The pair that has similar atomic radii is:

We start with the basic fact that metallic or atomic radius changes in a regular way in the periodic table. Within a given group (vertical column) the radius normally increases from top to bottom because each succeeding element has an extra electron shell.

However, between the 4d-series (elements of the 5th period) and the 5d-series (elements of the 6th period) this normal increase is largely cancelled by the well-known lanthanide contraction.

The lanthanide contraction is the steady decrease in size of the fourteen elements from $$\text{La}$$ to $$\text{Lu}$$ caused by inadequate shielding of the increasing nuclear charge by the 4f-electrons. Because of this poor shielding, the effective nuclear charge $$Z_{\text{eff}}$$ felt by the outer 5d-electrons of the 5d-series becomes almost the same as that felt by the outer 4d-electrons of the 4d-series. Hence the atomic radii of 4d and 5d elements lying in the same group turn out to be nearly equal.
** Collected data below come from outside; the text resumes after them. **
/-! ### §1 The seed entry: a class on `S × S` detected by a semiregular seed in a connected family is algebraic -/

/-- **(K3-SR, step A) A class on `S × S` congruent modulo `A²(S ⊗ S)` to the fibre value of a global class that
is supported on a Bloch-semiregular integral lci surface in SOME fibre of a connected smooth projective family
of fourfolds through `S × S` is algebraic**: Bloch spread near the seed fibre (`BlochSemiregularSpread 4 2`),
Baire spread to the whole connected base (`algebraicLocusClosed`, Charles–Schnell), transport along
`e₁ : S ⊗ S ≅ 𝒳_{t₁}` (`map_mem_algebraicClasses_of_isIso`). The K3-square twin of T3A; modulo
{Bloch 1972 ∕ Buchweitz–Flenner 2003 Thm. 5.2}. [cite: BuchweitzFlenner2003, Thm. 5.2]
[cite: CharlesSchnell2014Notes, Prop. 11.3.11 (proof)] [cite: VoisinHodgeII2003, §7.3.2] -/
theorem mem_algebraicClasses_of_semiregularSeed (hBl : BlochSemiregularSpread 4 2)
    (γ : complexBetti (S ⊗ S) (2 * 2))
    (X₀ : SchemeOver ℂ) (Z : Scheme.{0}) (i : Z ⟶ X₀.left) (x : complexBetti X₀ (2 * 2))
    (𝒳 B : SchemeOver ℂ) (f : 𝒳 ⟶ B) (s₀ t₁ : ComplexPoints B) (e₀ : X₀ ≅ fiberOver f s₀)
    (e₁ : S ⊗ S ≅ fiberOver f t₁) (W : complexBetti 𝒳 (2 * 2))
    (hi : IsClosedImmersion i) (hreg : IsRegularImmersionOfCodim i 2) (hZ : AlgebraicGeometry.IsIntegral Z)
    (hcoh : ∀ z ∈ Set.range i.base, (2 : ℕ∞) ≤ Order.coheight z)
    (hsr : IsBlochSemiregular i 4 2)
    (hx : x ∈ classesSupportedOn X₀ (Set.range i.base) (2 * 2))
    (hf : IsSmoothProjectiveFamily f 4) (h𝒳 : IsQuasiProjectiveOver 𝒳) (hB : IsQuasiProjectiveOver B)
    (hBsm : AlgebraicGeometry.Smooth B.hom) (hconn : ConnectedSpace (ComplexPoints B))
    (hW : ∀ s : ComplexPoints B, IsRationalClass (Res[f, s, 2 * 2, W]) ∧
      IsOfHodgeType 4 (fiberOver f s) (2 * 2) 2 2 (Res[f, s, 2 * 2, W]))
    (hWx : complexBetti.map e₀.hom (2 * 2) (Res[f, s₀, 2 * 2, W]) = x)
    (hWγ : complexBetti.map e₁.hom (2 * 2) (Res[f, t₁, 2 * 2, W]) - γ ∈ algebraicClasses (S ⊗ S) 2) :
    γ ∈ algebraicClasses (S ⊗ S) 2 := by
  obtain ⟨U, hU, hs₀, hUalg⟩ :=
    hBl X₀ Z i x 𝒳 B f s₀ e₀ W hi hreg hZ hcoh hsr hx hf h𝒳 hB hBsm hW hWx
  have halg := algebraicLocusClosed 𝒳 B f 4 2 W hf h𝒳 hB hBsm hconn U hU ⟨s₀, hs₀⟩ hUalg t₁
  have h' := map_mem_algebraicClasses_of_isIso e₁.hom halg
  have := sub_mem h' hWγ
  rwa [sub_sub_cancel] at this

/-- **The packaged form**: `SRSeed[S ; γ] ⟹ γ ∈ A²(S ⊗ S)`, modulo {Bloch∕Buchweitz–Flenner}.
[cite: BuchweitzFlenner2003, Thm. 5.2] [cite: CharlesSchnell2014Notes, Prop. 11.3.11 (proof)] -/
theorem mem_algebraicClasses_of_srSeed (hBl : BlochSemiregularSpread 4 2) {γ : complexBetti (S ⊗ S) (2 * 2)}
    (h : SRSeed[S ; γ]) : γ ∈ algebraicClasses (S ⊗ S) 2 := by
  obtain ⟨X₀, Z, i, x, 𝒳, B, f, s₀, t₁, e₀, e₁, W, hi, hreg, hZ, hcoh, hsr, hx, hf, h𝒳, hB, hBsm, hconn, hW,
    hWx, hWγ⟩ := h
  exact mem_algebraicClasses_of_semiregularSeed hBl γ X₀ Z i x 𝒳 B f s₀ t₁ e₀ e₁ W hi hreg hZ hcoh hsr hx hf h𝒳
    hB hBsm hconn hW hWx hWγ

/-! ### §2 Cycle-induced endomorphisms and HC⁴(S × S) from a semiregular seed -/

/-- **(K3-SR) An admissible transcendental endomorphism induced by a seeded class is cycle-induced**: for a
smooth projective surface `S` and `t = [γ]_*` rational, type-preserving, killing `N¹(S)` with image cup-orthogonal
to `N¹(S)`, a semiregular seed package for `γ` makes `γ` algebraic (§1), so `t` is
`IsCycleInducedTranscendentalEndomorphism`. Modulo {Bloch∕Buchweitz–Flenner}; CONDITIONAL on the seed.
[cite: BuchweitzFlenner2003, Thm. 5.2] [cite: GeemenSchutt2023, §4.8] -/
theorem isCycleInducedTranscendentalEndomorphism_of_semiregularSeed (hBl : BlochSemiregularSpread 4 2)
    (hS : IsSmoothProjective 2 S) (t : complexBetti S (2 * 1) →ₗ[ℂ] complexBetti S (2 * 1))
    (ht_rat : ∀ y, IsRationalClass y → IsRationalClass (t y))
    (ht_typ : ∀ (i j : ℕ) (y : complexBetti S (2 * 1)),
      IsOfHodgeType 2 S (2 * 1) i j y → IsOfHodgeType 2 S (2 * 1) i j (t y))
    (ht_N : ∀ d ∈ algebraicClasses S 1, t d = 0)
    (ht_perp : ∀ y : complexBetti S (2 * 1), Transc[S, t y])
    {γ : complexBetti (S ⊗ S) (2 * 2)} (hγt : ∀ y : complexBetti S (2 * 1), t y = Corr[hS ; γ, y])
    (hseed : SRSeed[S ; γ]) :
    IsCycleInducedTranscendentalEndomorphism S hS t :=
  ⟨ht_rat, ht_typ, ht_N, ht_perp, γ, mem_algebraicClasses_of_srSeed hBl hseed, hγt⟩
Now we examine each pair given in the options.

Option A  Mo and W
$$\text{Mo}$$ (atomic number 42) belongs to the 4d-series and group 6.
$$\text{W}$$ (atomic number 74) belongs to the 5d-series and the same group 6.
Because of the lanthanide contraction, the increase in size that should have occurred from Mo to W is almost exactly cancelled. Experimental metallic radii are
$$r_{\text{Mo}}\;=\;139\;\text{pm}, \qquad r_{\text{W}}\;=\;139\;\text{pm}.$$
The two values are practically identical.

Option B  Sc and Ni
Both are 3d-series elements (period 4) but lie at opposite ends of that series (group 3 and group 10). Across a period the radius decreases markedly because effective nuclear charge increases. Thus $$r_{\text{Sc}} > r_{\text{Ni}}$$ by a large margin, so the radii are not similar.

Option C  Mn and Re
$$\text{Mn}$$ is a 3d-series element of group 7, whereas $$\text{Re}$$ is a 5d-series element of the same group. The difference here is two whole shells (3d vs 5d), so even after the lanthanide contraction the size of $$\text{Re}$$ (about $$151\;\text{pm}$$) remains appreciably larger than that of $$\text{Mn}$$ (about $$127\;\text{pm}$$). Therefore their radii are not sufficiently close.

Option D  Ti and Hf
$$\text{Ti}$$ (3d, group 4) and $$\text{Hf}$$ (5d, group 4) differ by two shells. Their metallic radii are approximately $$147\;\text{pm}$$ and $$159\;\text{pm}$$, respectively. The difference of about $$12\;\text{pm}$$ is significant and larger than that between Mo and W.

Comparing all four cases, the only pair whose atomic radii are virtually the same because they belong to the 4d and 5d series of the same group, and for which numerical values confirm the closeness, is the pair in Option A: Mo and W.

Hence, the correct answer is Option A.